■ **Goal of the exercise**: Would you return every entry below without a single difference?

---------- Record extracts

/-! ### Twisted base: a non-flat base kills translation (route (R2) of §8.4c)

For a general base slice the classes are `|f_i + κ_{ik} l_k|` with inner signs `κ_{ik} = ±1`; we encode
the signed base row as `lk i k ∈ {l k, -l k}`. If a column `(u,v)` is a translate by `t` on a big level
set of `u - f`, then at every `k` with `l k ≠ 0` either `t = 0` or all non-exceptional rows of the level
carry the SAME sign `lk · k`: two rows with opposite signs would put `t` in
`{±v_k + l_k} ∩ {±v_k - l_k} ⊆ {0}` (doubling injective). -/

/-- **Non-flat base kills translation** [this work, §8.4c (R2)]. With signed base entries
`lk i k ∈ {l k, -l k}`, the four-case hypothesis for a column `(u, v)`, a shift `t ≠ 0` and a column
index `k` with `l k ≠ 0`: any two rows `i₁, i₂` of the level set `{u - f = t}` that are not exceptional
at `k` (exceptional = the second alternative `u + f ∈ {±v_k ± l_k}` is available) have
`lk i₁ k = lk i₂ k`; and the exceptional rows number at most `4μ`. -/
theorem twisted_base_sign_constant (h2 : ∀ x y : S, x + x = y + y → x = y)
    (hμ : ∀ x : S, (univ.filter fun i => f i = x).card ≤ μ) (lk : I → K → S)
    (hlk : ∀ i k, lk i k = l k ∨ lk i k = -l k)
    (hW : ∀ i k, (u i - f i = v k + lk i k ∨ u i - f i = -v k + lk i k) ∨
      (u i + f i = v k - lk i k ∨ u i + f i = -v k - lk i k))
    {t : S} (ht : t ≠ 0) {k : K} (hk : l k ≠ 0) :
    (univ.filter fun i => u i - f i = t ∧ (u i + f i = v k - l k ∨ u i + f i = -v k - l k ∨
        u i + f i = v k + l k ∨ u i + f i = -v k + l k)).card ≤ 4 * μ ∧
    ∀ i₁ i₂ : I, u i₁ - f i₁ = t → u i₂ - f i₂ = t →
      ¬ (u i₁ + f i₁ = v k - l k ∨ u i₁ + f i₁ = -v k - l k ∨
          u i₁ + f i₁ = v k + l k ∨ u i₁ + f i₁ = -v k + l k) →
      ¬ (u i₂ + f i₂ = v k - l k ∨ u i₂ + f i₂ = -v k - l k ∨
          u i₂ + f i₂ = v k + l k ∨ u i₂ + f i₂ = -v k + l k) →
      lk i₁ k = lk i₂ k := by
  refine ⟨?_, ?_⟩
  · -- the exceptional rows lie in four joint level sets, each of size ≤ μ
    have hsub : (univ.filter fun i => u i - f i = t ∧ (u i + f i = v k - l k ∨
          u i + f i = -v k - l k ∨ u i + f i = v k + l k ∨ u i + f i = -v k + l k)) ⊆
        (((univ.filter fun i => u i - f i = t ∧ u i + f i = v k - l k) ∪
          (univ.filter fun i => u i - f i = t ∧ u i + f i = -v k - l k)) ∪
          (univ.filter fun i => u i - f i = t ∧ u i + f i = v k + l k)) ∪
          (univ.filter fun i => u i - f i = t ∧ u i + f i = -v k + l k) := by
      intro i hi
      simp only [mem_filter, mem_univ, true_and, mem_union] at hi ⊢
      rcases hi.2 with h | h | h | h
      · exact Or.inl (Or.inl (Or.inl ⟨hi.1, h⟩))
      · exact Or.inl (Or.inl (Or.inr ⟨hi.1, h⟩))
      · exact Or.inl (Or.inr ⟨hi.1, h⟩)
      · exact Or.inr ⟨hi.1, h⟩
    have c1 := card_joint_level_le f u μ h2 hμ t (v k - l k)
    have c2 := card_joint_level_le f u μ h2 hμ t (-v k - l k)
    have c3 := card_joint_level_le f u μ h2 hμ t (v k + l k)
    have c4 := card_joint_level_le f u μ h2 hμ t (-v k + l k)
    have hc := card_le_card hsub
    have u1 := card_union_le
      (((univ.filter fun i => u i - f i = t ∧ u i + f i = v k - l k) ∪
        (univ.filter fun i => u i - f i = t ∧ u i + f i = -v k - l k)) ∪
        (univ.filter fun i => u i - f i = t ∧ u i + f i = v k + l k))
      (univ.filter fun i => u i - f i = t ∧ u i + f i = -v k + l k)
    have u2 := card_union_le
      ((univ.filter fun i => u i - f i = t ∧ u i + f i = v k - l k) ∪
        (univ.filter fun i => u i - f i = t ∧ u i + f i = -v k - l k))
      (univ.filter fun i => u i - f i = t ∧ u i + f i = v k + l k)
    have u3 := card_union_le (univ.filter fun i => u i - f i = t ∧ u i + f i = v k - l k)
      (univ.filter fun i => u i - f i = t ∧ u i + f i = -v k - l k)
    omega
  · intro i₁ i₂ h₁ h₂ hn₁ hn₂
    -- both rows use the first alternative: t = ±v k + lk i k
    have e₁ : t = v k + lk i₁ k ∨ t = -v k + lk i₁ k := by
      rcases hW i₁ k with (h | h) | (h | h)
      · exact Or.inl (h₁.symm.trans h)
      · exact Or.inr (h₁.symm.trans h)
      · exfalso; apply hn₁
        rcases hlk i₁ k with e | e
        · exact Or.inl (by rw [h, e])
        · exact Or.inr (Or.inr (Or.inl (by rw [h, e]; abel)))
      · exfalso; apply hn₁
        rcases hlk i₁ k with e | e
        · exact Or.inr (Or.inl (by rw [h, e]))
        · exact Or.inr (Or.inr (Or.inr (by rw [h, e]; abel)))
    have e₂ : t = v k + lk i₂ k ∨ t = -v k + lk i₂ k := by
      rcases hW i₂ k with (h | h) | (h | h)
      · exact Or.inl (h₂.symm.trans h)
      · exact Or.inr (h₂.symm.trans h)
      · exfalso; apply hn₂
        rcases hlk i₂ k with e | e
        · exact Or.inl (by rw [h, e])
        · exact Or.inr (Or.inr (Or.inl (by rw [h, e]; abel)))
      · exfalso; apply hn₂
        rcases hlk i₂ k with e | e
        · exact Or.inr (Or.inl (by rw [h, e]))
        · exact Or.inr (Or.inr (Or.inr (by rw [h, e]; abel)))
    -- if the signs differ, t ∈ {±v + l} ∩ {±v - l} forces t = 0 or l k = 0
    by_contra hne
    have hopp : lk i₂ k = -lk i₁ k := by
      rcases hlk i₁ k with a | a <;> rcases hlk i₂ k with b | b
      · exact absurd (a.trans b.symm) hne
      · rw [a, b]
      · rw [a, b, neg_neg]
      · exact absurd (a.trans b.symm) hne
    have hl1 : lk i₁ k ≠ 0 := by
      rcases hlk i₁ k with a | a
      · rw [a]; exact hk
      · rw [a]; exact neg_ne_zero.mpr hk
    rcases e₁ with e₁ | e₁ <;> rcases e₂ with e₂ | e₂
    · -- v + l₁ = v - l₁ → l₁ = 0
      apply hl1; apply h2; rw [add_zero]; linear_combination (norm := abel1) e₂ - e₁ + hopp
    · -- v + l₁ = -v - l₁ → t = 0
      apply ht; apply h2; rw [add_zero]; linear_combination (norm := abel1) e₁ + e₂ + hopp
    · apply ht; apply h2; rw [add_zero]; linear_combination (norm := abel1) e₁ + e₂ + hopp
    · apply hl1; apply h2; rw [add_zero]; linear_combination (norm := abel1) e₂ - e₁ + hopp

end Rigidity

end Summit.MatrixMultiplication.MatrixMultiplication.Theorems.TwistedTPP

--------------------

■ **Exercise result**:
/-! ### Twisted base: a non-flat base kills translation (route (R2) of §8.4c)

For a general base slice the classes are `|f_i + κ_{ik} l_k|` with inner signs `κ_{ik} = ±1`; we encode
the signed base row as `lk i k ∈ {l k, -l k}`. If a column `(u,v)` is a translate by `t` on a big level
set of `u - f`, then at every `k` with `l k ≠ 0` either `t = 0` or all non-exceptional rows of the level
carry the SAME sign `lk · k`: two rows with opposite signs would put `t` in
`{±v_k + l_k} ∩ {±v_k - l_k} ⊆ {0}` (doubling injective). -/

/-- **Non-flat base kills translation** [this work, §8.4c (R2)]. With signed base entries
`lk i k ∈ {l k, -l k}`, the four-case hypothesis for a column `(u, v)`, a shift `t ≠ 0` and a column
index `k` with `l k ≠ 0`: any two rows `i₁, i₂` of the level set `{u - f = t}` that are not exceptional
at `k` (exceptional = the second alternative `u + f ∈ {±v_k ± l_k}` is available) have
`lk i₁ k = lk i₂ k`; and the exceptional rows number at most `4μ`. -/
theorem twisted_base_sign_constant (h2 : ∀ x y : S, x + x = y + y → x = y)
    (hμ : ∀ x : S, (univ.filter fun i => f i = x).card ≤ μ) (lk : I → K → S)
    (hlk : ∀ i k, lk i k = l k ∨ lk i k = -l k)
    (hW : ∀ i k, (u i - f i = v k + lk i k ∨ u i - f i = -v k + lk i k) ∨
      (u i + f i = v k - lk i k ∨ u i + f i = -v k - lk i k))
    {t : S} (ht : t ≠ 0) {k : K} (hk : l k ≠ 0) :
    (univ.filter fun i => u i - f i = t ∧ (u i + f i = v k - l k ∨ u i + f i = -v k - l k ∨
        u i + f i = v k + l k ∨ u i + f i = -v k + l k)).card ≤ 4 * μ ∧
    ∀ i₁ i₂ : I, u i₁ - f i₁ = t → u i₂ - f i₂ = t →
      ¬ (u i₁ + f i₁ = v k - l k ∨ u i₁ + f i₁ = -v k - l k ∨
          u i₁ + f i₁ = v k + l k ∨ u i₁ + f i₁ = -v k + l k) →
      ¬ (u i₂ + f i₂ = v k - l k ∨ u i₂ + f i₂ = -v k - l k ∨
          u i₂ + f i₂ = v k + l k ∨ u i₂ + f i₂ = -v k + l k) →
      lk i₁ k = lk i₂ k := by
  refine ⟨?_, ?_⟩
  · -- the exceptional rows lie in four joint level sets, each of size ≤ μ
    have hsub : (univ.filter fun i => u i - f i = t ∧ (u i + f i = v k - l k ∨
          u i + f i = -v k - l k ∨ u i + f i = v k + l k ∨ u i + f i = -v k + l k)) ⊆
        (((univ.filter fun i => u i - f i = t ∧ u i + f i = v k - l k) ∪
          (univ.filter fun i => u i - f i = t ∧ u i + f i = -v k - l k)) ∪
          (univ.filter fun i => u i - f i = t ∧ u i + f i = v k + l k)) ∪
          (univ.filter fun i => u i - f i = t ∧ u i + f i = -v k + l k) := by
      intro i hi
      simp only [mem_filter, mem_univ, true_and, mem_union] at hi ⊢
      rcases hi.2 with h | h | h | h
      · exact Or.inl (Or.inl (Or.inl ⟨hi.1, h⟩))
      · exact Or.inl (Or.inl (Or.inr ⟨hi.1, h⟩))
      · exact Or.inl (Or.inr ⟨hi.1, h⟩)
      · exact Or.inr ⟨hi.1, h⟩
    have c1 := card_joint_level_le f u μ h2 hμ t (v k - l k)
    have c2 := card_joint_level_le f u μ h2 hμ t (-v k - l k)
    have c3 := card_joint_level_le f u μ h2 hμ t (v k + l k)
    have c4 := card_joint_level_le f u μ h2 hμ t (-v k + l k)
    have hc := card_le_card hsub
    have u1 := card_union_le
      (((univ.filter fun i => u i - f i = t ∧ u i + f i = v k - l k) ∪
        (univ.filter fun i => u i - f i = t ∧ u i + f i = -v k - l k)) ∪
        (univ.filter fun i => u i - f i = t ∧ u i + f i = v k + l k))
      (univ.filter fun i => u i - f i = t ∧ u i + f i = -v k + l k)
    have u2 := card_union_le
      ((univ.filter fun i => u i - f i = t ∧ u i + f i = v k - l k) ∪
        (univ.filter fun i => u i - f i = t ∧ u i + f i = -v k - l k))
      (univ.filter fun i => u i - f i = t ∧ u i + f i = v k + l k)
    have u3 := card_union_le (univ.filter fun i => u i - f i = t ∧ u i + f i = v k - l k)
      (univ.filter fun i => u i - f i = t ∧ u i + f i = -v k - l k)
    omega
  · intro i₁ i₂ h₁ h₂ hn₁ hn₂
    -- both rows use the first alternative: t = ±v k + lk i k
    have e₁ : t = v k + lk i₁ k ∨ t = -v k + lk i₁ k := by
      rcases hW i₁ k with (h | h) | (h | h)
      · exact Or.inl (h₁.symm.trans h)
      · exact Or.inr (h₁.symm.trans h)
      · exfalso; apply hn₁
        rcases hlk i₁ k with e | e
        · exact Or.inl (by rw [h, e])
        · exact Or.inr (Or.inr (Or.inl (by rw [h, e]; abel)))
      · exfalso; apply hn₁
        rcases hlk i₁ k with e | e
        · exact Or.inr (Or.inl (by rw [h, e]))
        · exact Or.inr (Or.inr (Or.inr (by rw [h, e]; abel)))
    have e₂ : t = v k + lk i₂ k ∨ t = -v k + lk i₂ k := by
      rcases hW i₂ k with (h | h) | (h | h)
      · exact Or.inl (h₂.symm.trans h)
      · exact Or.inr (h₂.symm.trans h)
      · exfalso; apply hn₂
        rcases hlk i₂ k with e | e
        · exact Or.inl (by rw [h, e])
        · exact Or.inr (Or.inr (Or.inl (by rw [h, e]; abel)))
      · exfalso; apply hn₂
        rcases hlk i₂ k with e | e
        · exact Or.inr (Or.inl (by rw [h, e]))
        · exact Or.inr (Or.inr (Or.inr (by rw [h, e]; abel)))
    -- if the signs differ, t ∈ {±v + l} ∩ {±v - l} forces t = 0 or l k = 0
    by_contra hne
    have hopp : lk i₂ k = -lk i₁ k := by
      rcases hlk i₁ k with a | a <;> rcases hlk i₂ k with b | b
      · exact absurd (a.trans b.symm) hne
      · rw [a, b]
      · rw [a, b, neg_neg]
      · exact absurd (a.trans b.symm) hne
    have hl1 : lk i₁ k ≠ 0 := by
      rcases hlk i₁ k with a | a
      · rw [a]; exact hk
      · rw [a]; exact neg_ne_zero.mpr hk
    rcases e₁ with e₁ | e₁ <;> rcases e₂ with e₂ | e₂
    · -- v + l₁ = v - l₁ → l₁ = 0
      apply hl1; apply h2; rw [add_zero]; linear_combination (norm := abel1) e₂ - e₁ + hopp
    · -- v + l₁ = -v - l₁ → t = 0
      apply ht; apply h2; rw [add_zero]; linear_combination (norm := abel1) e₁ + e₂ + hopp
    · apply ht; apply h2; rw [add_zero]; linear_combination (norm := abel1) e₁ + e₂ + hopp
    · apply hl1; apply h2; rw [add_zero]; linear_combination (norm := abel1) e₂ - e₁ + hopp

end Rigidity

end Summit.MatrixMultiplication.MatrixMultiplication.Theorems.TwistedTPP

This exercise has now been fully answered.